Your task is to quote the listing below exactly, beginning with its first line and ending on the line bearing "cell is to DELETE".

─── TASK INPUT

import Summits.BirchSwinnertonDyer.Rank1Residual.X2.ResidualLineCharacters
import Literature.NumberTheory.EllipticCurves.Rank1Residual.GVParityTransferProofs
import HarnessLib

/-!
# Class X2 (odd Eisenstein prime): the characters of an UNRAMIFIED-ODD rational line `Φ₀` and of
# its quotient `E[p]/Φ₀` — parity and ramification in Greenberg–Vatsal's SECOND case
# (cell `b2b-bsdres`, unit `b2b-bsdres-eisenstein-p2`, gen 22; companion of gen 21's
# `ResidualLineCharacters.lean`, which treats the first case `Φ₀` ramified-even)

HONEST FRAMING (run/shared/lean/b2b/bsd-rank1-residual/, verbatim in every file): the goal of the
cell is to DELETE the COMBINATION-SHAPED residual classes of the Birch–Swinnerton-Dyer formula for
ALL analytic-rank `≤ 1` elliptic curves over `ℚ` — "full BSD formula for every rank `≤ 1` curve in
class `C`" assembled STRICTLY from published theorems — so that the rank-`≤ 1` remainder becomes
exactly the CONSTRUCTION-SHAPED classes, which are TYPED (missing-input `Prop`s), NOT attempted.
This is not "finishing BSD". Research route; NO CLAIM BEYOND STATED CLASSES; nothing here changes a
label. Theorems only (no definition, no named fact, nothing asserted).

## What this file proves

Greenberg, LNM 1716, proof of Prop. 5.10 (PDF p. 148), second case: "if `A` is infinite, then `Φ`
must be odd and hence unramified. Thus, `Φ ∩ C_π̄ = 0`"; Greenberg–Vatsal 2000 p. 28: "`φψ = ω` …
In the second case … `Ψ` is ramified and even". For `E/ℚ` elliptic, `p` prime, a rational line
`Φ₀ ≤ E[p]` (`IsRationalLine`) with its characters read on gen 16's transported line
`(lineSub Φ₀ hΦ).Sub` and quotient `(lineSub Φ₀ hΦ).Quot` (gen 21 `exists_character_sub/_quot`):

* `smul_sub_self_mem_of_lineOdd` — for an ODD line and `p` odd, every complex conjugation `c`
  satisfies `c • P − P ∈ Φ₀` for all `P ∈ E[p]` (the `c`-fixed Weil-pairing eigenvector spans a
  complement of `Φ₀`); hence `smul_quot_eq_self_of_lineOdd` (`c` acts trivially on `E[p]/Φ₀`);
* `odd_of_lineOdd` (the character of `Φ₀` is ODD) and `even_of_lineOdd` (the character of
  `E[p]/Φ₀` is EVEN);
* `not_dvd_level_sub_of_lineUnramifiedAt` — for a line UNRAMIFIED at `p`, the conductor of the
  (primitive) character of `Φ₀` is prime to `p`;
* `inf_eq_bot_of_lineUnramifiedAt` — an unramified rational line meets Serre's inertia line `L` of
  the local structure (hL) trivially, and `dvd_level_quot_of_lineUnramifiedAt` — the character of
  `E[p]/Φ₀` is RAMIFIED at `p` (`p ∣ m`): otherwise inertia at `𝔓` would fix `Φ₀ ⊕ L = E[p]`
  pointwise, contradicting the moving element of (hL) (Tate line at `p ‖ N`, reduction line at good
  ordinary `p`).

References: [GreenbergLNM1716] Prop. 5.10 (proof, PDF p. 148); [GreenbergVatsal2000] §2 p. 28;
[Washington1997] Ch. 3 (Dirichlet characters as Galois characters).
-/

set_option autoImplicit false

noncomputable section

open scoped Classical

open NumberField IsDedekindDomain Field Rat.HeightOneSpectrum WeierstrassCurve
  Literature.NumberTheory.GaloisRepresentations Literature.NumberTheory.EllipticCurves
  Literature.NumberTheory.EllipticCurves.Rank1Residual
  Summit.BirchSwinnertonDyer.Rank1Residual.X2.ResidualDevissageModules
  Summit.BirchSwinnertonDyer.Rank1Residual.X2.ResidualDevissageLine
  Summit.BirchSwinnertonDyer.Rank1Residual.X2.PrimeOrderCharacters
  Summit.BirchSwinnertonDyer.Rank1Residual.X2.ResidualLineCharacters

namespace Summit.BirchSwinnertonDyer.Rank1Residual.X2.ResidualLineCharactersOdd

variable {W : WeierstrassCurve ℚ} [W.IsElliptic] {p : ℕ} [hp : Fact p.Prime]
  {Φ₀ : AddSubgroup (geomTorsion W (p : ℤ))} (hΦ : IsRationalLine W p Φ₀)

/-! ## §1. Complex conjugation acts trivially on `E[p]/Φ₀` for an ODD line -/

include hΦ in
/-- **`c • P − P ∈ Φ₀` for every `P ∈ E[p]`**, `c` a complex conjugation, `Φ₀` an ODD rational
line, `p` odd: the `c`-FIXED eigenvector `P₊ ≠ 0` (tree `exists_fixed_and_antifixed_of_isComplexConjugation`,
Weil pairing) is not in `Φ₀` (there `c` acts as `−1` and `2P₊ = 0` would force `P₊ = 0`), so
`E[p] = Φ₀ ⊕ ℤP₊` and `c` acts as `+1` on `E[p]/Φ₀`. GV p. 28: "`φψ = ω`" (the quotient character
of an odd line is even). [cite: GreenbergVatsal2000, §2 p. 28] -/
theorem smul_sub_self_mem_of_lineOdd (hp2 : p ≠ 2) (hodd : LineOdd W p Φ₀)
    {c : absoluteGaloisGroup ℚ} (hc : IsComplexConjugation (Rat.castHom ℝ) c)
    (P : geomTorsion W (p : ℤ)) : c • P - P ∈ Φ₀ := by
  have hpr : p.Prime := Fact.out
  have hoddp : Odd p := hpr.odd_of_ne_two hp2
  obtain ⟨⟨Q, hQ0, hcQ⟩, -⟩ := exists_fixed_and_antifixed_of_isComplexConjugation W hp2 c hc
  -- `Q ∉ Φ₀`
  have hQΦ : Q ∉ Φ₀ := fun hQ ↦ hQ0 <| by
    refine eq_zero_of_two_nsmul_eq_zero hoddp Q (nsmul_eq_zero_of_mem_geomTorsion Q) ?_
    rw [two_nsmul]
    nth_rewrite 1 [← hcQ]
    rw [hodd c hc Q hQ, neg_add_cancel]
  -- `ℤQ` has order `p` and `Φ₀ ⊔ ℤQ = E[p]`
  have hQord : addOrderOf Q = p := addOrderOf_eq_prime (nsmul_eq_zero_of_mem_geomTorsion Q) hQ0
  have hZQ : Nat.card (AddSubgroup.zmultiples Q) = p := by rw [Nat.card_zmultiples, hQord]
  have hne : Φ₀ ≠ AddSubgroup.zmultiples Q := fun h ↦
    hQΦ (h ▸ AddSubgroup.mem_zmultiples Q)
  have htop : Φ₀ ⊔ AddSubgroup.zmultiples Q = ⊤ :=
    sup_eq_top_of_ne (W.natCard_geomTorsion_eq_sq (Nat.cast_ne_zero.2 hpr.ne_zero)) hΦ.1 hZQ hne
  have hP : P ∈ Φ₀ ⊔ AddSubgroup.zmultiples Q := htop ▸ AddSubgroup.mem_top P
  obtain ⟨y, hy, z, hz, rfl⟩ := AddSubgroup.mem_sup.mp hP
  obtain ⟨k, rfl⟩ := AddSubgroup.mem_zmultiples_iff.mp hz
  have hcz : c • (k • Q) = k • Q := by
    change DistribSMul.toAddMonoidHom (geomTorsion W (p : ℤ)) c (k • Q) = _
    rw [map_zsmul, DistribSMul.toAddMonoidHom_apply, hcQ]
  rw [smul_add, hodd c hc y hy, hcz]
  have : -y + k • Q - (y + k • Q) = -(y + y) := by abel
  rw [this]
  exact Φ₀.neg_mem (Φ₀.add_mem hy hy)

/-- **Complex conjugation acts trivially on `E[p]/Φ₀`** (`Φ₀` odd, `p` odd).
[cite: GreenbergVatsal2000, §2 p. 28] -/
theorem smul_quot_eq_self_of_lineOdd (hp2 : p ≠ 2) (hodd : LineOdd W p Φ₀)
    {c : absoluteGaloisGroup ℚ} (hc : IsComplexConjugation (Rat.castHom ℝ) c)
    (y : (lineSub Φ₀ hΦ).Quot) : c • y = y := by
  refine ((lineSub Φ₀ hΦ).forall_smul_quot_eq_self_iff c).2 (fun m ↦ ?_) y
  obtain ⟨P, rfl⟩ := (torsionToPrimary_bijective W p).2 m
  rw [← torsionToPrimary_smul, ← map_sub, torsionToPrimary_mem_lineSub_iff]
  exact smul_sub_self_mem_of_lineOdd hΦ hp2 hodd hc P

omit [W.IsElliptic] in
/-- Complex conjugation acts as `−1` on the transported line of an ODD `Φ₀`. [folklore] -/
theorem smul_sub_eq_neg_of_lineOdd (hodd : LineOdd W p Φ₀)
    {c : absoluteGaloisGroup ℚ} (hc : IsComplexConjugation (Rat.castHom ℝ) c)
    (x : (lineSub Φ₀ hΦ).Sub) : c • x = -x := by
  apply (lineSub Φ₀ hΦ).incl_injective
  obtain ⟨P, hP, hPx⟩ : (lineSub Φ₀ hΦ).incl x ∈ Φ₀.map (torsionToPrimary W p) := x.2
  rw [StableSubgroup.incl_smul, map_neg, ← hPx, ← torsionToPrimary_smul, hodd c hc P hP, map_neg]

/-! ## §2. Parity of the two characters for an ODD line -/

include hΦ in
omit [W.IsElliptic] in
/-- **The character of an ODD line `Φ₀` is odd** (complex conjugation acts as `−1` on `Φ₀`, and
`χ_d(c) = −1`). [cite: GreenbergVatsal2000, §2 p. 28] -/
theorem odd_of_lineOdd (hodd : LineOdd W p Φ₀) {d : ℕ} [NeZero d]
    {ψ : DirichletCharacter (ZMod p) d}
    (hψ : ∀ (σ : absoluteGaloisGroup ℚ) (x : (lineSub Φ₀ hΦ).Sub),
      σ • x = (ψ ((modNCyclotomicCharacter ℚ d σ : (ZMod d)ˣ) : ZMod d)).val • x) :
    ψ.Odd := by
  obtain ⟨c, hc⟩ := exists_isComplexConjugation (K := ℚ) (Rat.castHom ℝ)
  have hχ : ∀ (σ : absoluteGaloisGroup ℚ) (x : (lineSub Φ₀ hΦ).Sub),
      σ • x = ((ψ.toUnitHom.comp (modNCyclotomicCharacter ℚ d) σ : (ZMod p)ˣ) : ZMod p).val • x :=
    fun σ x ↦ by rw [coe_toUnitHom_comp, hψ]
  have h1 := character_eq_intCast_of_forall_smul_eq (natCard_sub_eq hΦ) hχ (σ := c) (a := -1)
    (fun x ↦ by rw [neg_one_zsmul]; exact smul_sub_eq_neg_of_lineOdd hΦ hodd hc x)
  rw [coe_toUnitHom_comp, modNCyclotomicCharacter_of_isComplexConjugation hc, Int.cast_neg,
    Int.cast_one] at h1
  exact h1

include hΦ in
/-- **The character of `E[p]/Φ₀` is even for an ODD line `Φ₀`** (`p` odd): complex conjugation acts
trivially on the quotient (`smul_quot_eq_self_of_lineOdd`). GV p. 28: in the second case "`Ψ` is
ramified and even". [cite: GreenbergVatsal2000, §2 p. 28] -/
theorem even_of_lineOdd (hp2 : p ≠ 2) (hodd : LineOdd W p Φ₀) {m : ℕ} [NeZero m]
    {φ : DirichletCharacter (ZMod p) m}
    (hφ : ∀ (σ : absoluteGaloisGroup ℚ) (y : (lineSub Φ₀ hΦ).Quot),
      σ • y = (φ ((modNCyclotomicCharacter ℚ m σ : (ZMod m)ˣ) : ZMod m)).val • y) :
    φ.Even := by
  obtain ⟨c, hc⟩ := exists_isComplexConjugation (K := ℚ) (Rat.castHom ℝ)
  have hχ : ∀ (σ : absoluteGaloisGroup ℚ) (y : (lineSub Φ₀ hΦ).Quot),
      σ • y = ((φ.toUnitHom.comp (modNCyclotomicCharacter ℚ m) σ : (ZMod p)ˣ) : ZMod p).val • y :=
    fun σ y ↦ by rw [coe_toUnitHom_comp, hφ]
  have h1 := character_eq_intCast_of_forall_smul_eq (natCard_quot_eq hΦ) hχ (σ := c) (a := 1)
    (fun y ↦ by rw [one_zsmul]; exact smul_quot_eq_self_of_lineOdd hΦ hp2 hodd hc y)
  rw [coe_toUnitHom_comp, modNCyclotomicCharacter_of_isComplexConjugation hc, Int.cast_one] at h1
  exact h1

/-! ## §3. Ramification of the two characters for a line UNRAMIFIED at `p` -/

include hΦ in
omit [W.IsElliptic] in
/-- **The character of a line `Φ₀` UNRAMIFIED at `p` has conductor prime to `p`**: every inertia
group above `p` fixes `Φ₀` pointwise, so `ψ(χ_d(τ)) = 1` on `I_𝔓` and the conductor criterion
(`not_dvd_level_of_isPrimitive_of_forall_mem_inertia`) applies. Greenberg (PDF p. 148): "`Φ` must
be odd and hence unramified". [cite: GreenbergLNM1716, Prop. 5.10 (proof, PDF p. 148)] -/
theorem not_dvd_level_sub_of_lineUnramifiedAt (hunr : LineUnramifiedAt W p Φ₀) {d : ℕ} [NeZero d]
    {ψ : DirichletCharacter (ZMod p) d} (hψprim : ψ.IsPrimitive)
    (hψ : ∀ (σ : absoluteGaloisGroup ℚ) (x : (lineSub Φ₀ hΦ).Sub),
      σ • x = (ψ ((modNCyclotomicCharacter ℚ d σ : (ZMod d)ˣ) : ZMod d)).val • x) :
    ¬ p ∣ d := by
  have hpr : p.Prime := hp.out
  obtain ⟨v, hv⟩ :=
    Literature.NumberTheory.NumberFields.RingOfIntegers.exists_heightOneSpectrum_natCast_mem ℚ hpr
  have hχ : ∀ (σ : absoluteGaloisGroup ℚ) (x : (lineSub Φ₀ hΦ).Sub),
      σ • x = ((ψ.toUnitHom.comp (modNCyclotomicCharacter ℚ d) σ : (ZMod p)ˣ) : ZMod p).val • x :=
    fun σ x ↦ by rw [coe_toUnitHom_comp, hψ]
  refine not_dvd_level_of_isPrimitive_of_forall_mem_inertia hψprim hpr hv
    (adicCompletionPrime_mem_primesAbove ℚ v) fun τ hτ ↦ ?_
  have h1 := character_eq_intCast_of_forall_smul_eq (natCard_sub_eq hΦ) hχ (σ := τ) (a := 1)
    (fun x ↦ by
      rw [one_zsmul]
      exact smul_sub_eq_self_of_forall_mem hΦ
        (hunr v hv (adicCompletionPrime ℚ v) (adicCompletionPrime_mem_primesAbove ℚ v) τ hτ) x)
  rw [coe_toUnitHom_comp, Int.cast_one] at h1
  exact h1

include hΦ in
omit [W.IsElliptic] in
/-- **An UNRAMIFIED rational line meets Serre's inertia line trivially**: if `L ≤ E[p]` has order
`p`, `(σ − 1)E[p] ⊆ L` for `σ ∈ I_𝔓` and some `σ ∈ I_𝔓` moves a point of `L` ((hL) at `𝔓 ∣ p`),
then `Φ₀ ⊓ L = ⊥` for every rational line `Φ₀` unramified at `p` (else `Φ₀ = L` would be fixed by
`I_𝔓`). Greenberg (PDF p. 148): "Thus, `Φ ∩ C_π̄ = 0`". [cite: GreenbergLNM1716, Prop. 5.10 (proof, PDF p. 148)] -/
theorem inf_eq_bot_of_lineUnramifiedAt (hunr : LineUnramifiedAt W p Φ₀)
    {v : HeightOneSpectrum (𝓞 ℚ)} (hv : (p : 𝓞 ℚ) ∈ v.asIdeal)
    {𝔓 : Ideal (absIntegers (𝓞 ℚ) ℚ)} (h𝔓 : 𝔓 ∈ v.primesAbove)
    {L : AddSubgroup (geomTorsion W (p : ℤ))} (hLcard : Nat.card L = p)
    (hmove : ∃ σ ∈ 𝔓.inertia (absoluteGaloisGroup ℚ), ∃ P ∈ L, σ • P ≠ P) :
    Φ₀ ⊓ L = ⊥ := by
  rcases line_eq_or_inf_eq_bot hΦ.1 hLcard with h | h
  · exfalso
    obtain ⟨σ, hσ, P, hP, hne⟩ := hmove
    exact hne (hunr v hv 𝔓 h𝔓 σ hσ P (h ▸ hP))
  · exact h

include hΦ in
omit [W.IsElliptic] in
/-- **The character of `E[p]/Φ₀` is RAMIFIED at `p` (`p ∣ m`) for a line UNRAMIFIED at `p`**, given
the local structure (hL) at a prime `𝔓 ∣ p` (Tate line at `p ‖ N`, reduction line at good ordinary
`p`): if `p ∤ m` then `χ_m` is trivial on `I_𝔓`, so `I_𝔓` acts trivially on `E[p]/Φ₀`, i.e.
`(τ − 1)E[p] ⊆ Φ₀ ∩ L = 0` — contradicting the moving element of (hL). GV p. 28: in the second case
"`Ψ` is ramified". [cite: GreenbergVatsal2000, §2 p. 28] [cite: GreenbergLNM1716, Prop. 5.10 (proof, PDF p. 148)] -/
theorem dvd_level_quot_of_lineUnramifiedAt
    (hline : ∃ (v : HeightOneSpectrum (𝓞 ℚ)), (p : 𝓞 ℚ) ∈ v.asIdeal ∧ ∃ 𝔓 ∈ v.primesAbove,
      ∃ L : AddSubgroup (geomTorsion W (p : ℤ)), Nat.card L = p ∧
        (∀ σ ∈ 𝔓.inertia (absoluteGaloisGroup ℚ), ∀ P : geomTorsion W (p : ℤ), σ • P - P ∈ L) ∧
        (∃ σ ∈ 𝔓.inertia (absoluteGaloisGroup ℚ), ∃ P ∈ L, σ • P ≠ P))
    (hunr : LineUnramifiedAt W p Φ₀) {m : ℕ} [NeZero m] {φ : DirichletCharacter (ZMod p) m}
    (hφ0 : ∀ (σ : absoluteGaloisGroup ℚ) (P : geomTorsion W (p : ℤ)),
      σ • P - (φ ((modNCyclotomicCharacter ℚ m σ : (ZMod m)ˣ) : ZMod m)).val • P ∈ Φ₀) :
    p ∣ m := by
  have hpr : p.Prime := hp.out
  obtain ⟨v, hv, 𝔓, h𝔓, L, hLcard, hLsub, hmove⟩ := hline
  have hbot : Φ₀ ⊓ L = ⊥ := inf_eq_bot_of_lineUnramifiedAt hΦ hunr hv h𝔓 hLcard hmove
  obtain ⟨σ, hσI, P, hPL, hne⟩ := hmove
  by_contra hpm
  apply hne
  have hpv : ((primesEquiv v : Nat.Primes) : ℕ) = p := natGenerator_eq_of_natCast_mem_asIdeal hpr hv
  have hN : (m : absIntegers (𝓞 ℚ) ℚ) ∉ 𝔓 :=
    Rat.natCast_not_mem_of_mem_primesAbove_of_not_dvd h𝔓 (by rw [hpv]; exact hpm)
  haveI := h𝔓.1
  have h1 : modNCyclotomicCharacter ℚ m σ = 1 := modNCyclotomicCharacter_eq_one_of_mem_inertia hN hσI
  -- `σ • P - P ∈ Φ₀ ⊓ L = ⊥`
  have h2 := hφ0 σ P
  rw [h1, Units.val_one, map_one, ZMod.val_one'' hpr.ne_one, one_nsmul] at h2
  have h3 : σ • P - P ∈ Φ₀ ⊓ L := AddSubgroup.mem_inf.2 ⟨h2, hLsub σ hσI P⟩
  rw [hbot, AddSubgroup.mem_bot, sub_eq_zero] at h3
  exact h3

end Summit.BirchSwinnertonDyer.Rank1Residual.X2.ResidualLineCharactersOdd

end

──────

> _ANSWER SECTION_
import Summits.BirchSwinnertonDyer.Rank1Residual.X2.ResidualLineCharacters
import Literature.NumberTheory.EllipticCurves.Rank1Residual.GVParityTransferProofs
import HarnessLib

/-!
# Class X2 (odd Eisenstein prime): the characters of an UNRAMIFIED-ODD rational line `Φ₀` and of
# its quotient `E[p]/Φ₀` — parity and ramification in Greenberg–Vatsal's SECOND case
# (cell `b2b-bsdres`, unit `b2b-bsdres-eisenstein-p2`, gen 22; companion of gen 21's
# `ResidualLineCharacters.lean`, which treats the first case `Φ₀` ramified-even)

HONEST FRAMING (run/shared/lean/b2b/bsd-rank1-residual/, verbatim in every file): the goal of the
cell is to DELETE the COMBINATION-SHAPED residual classes of the Birch–Swinnerton-Dyer formula for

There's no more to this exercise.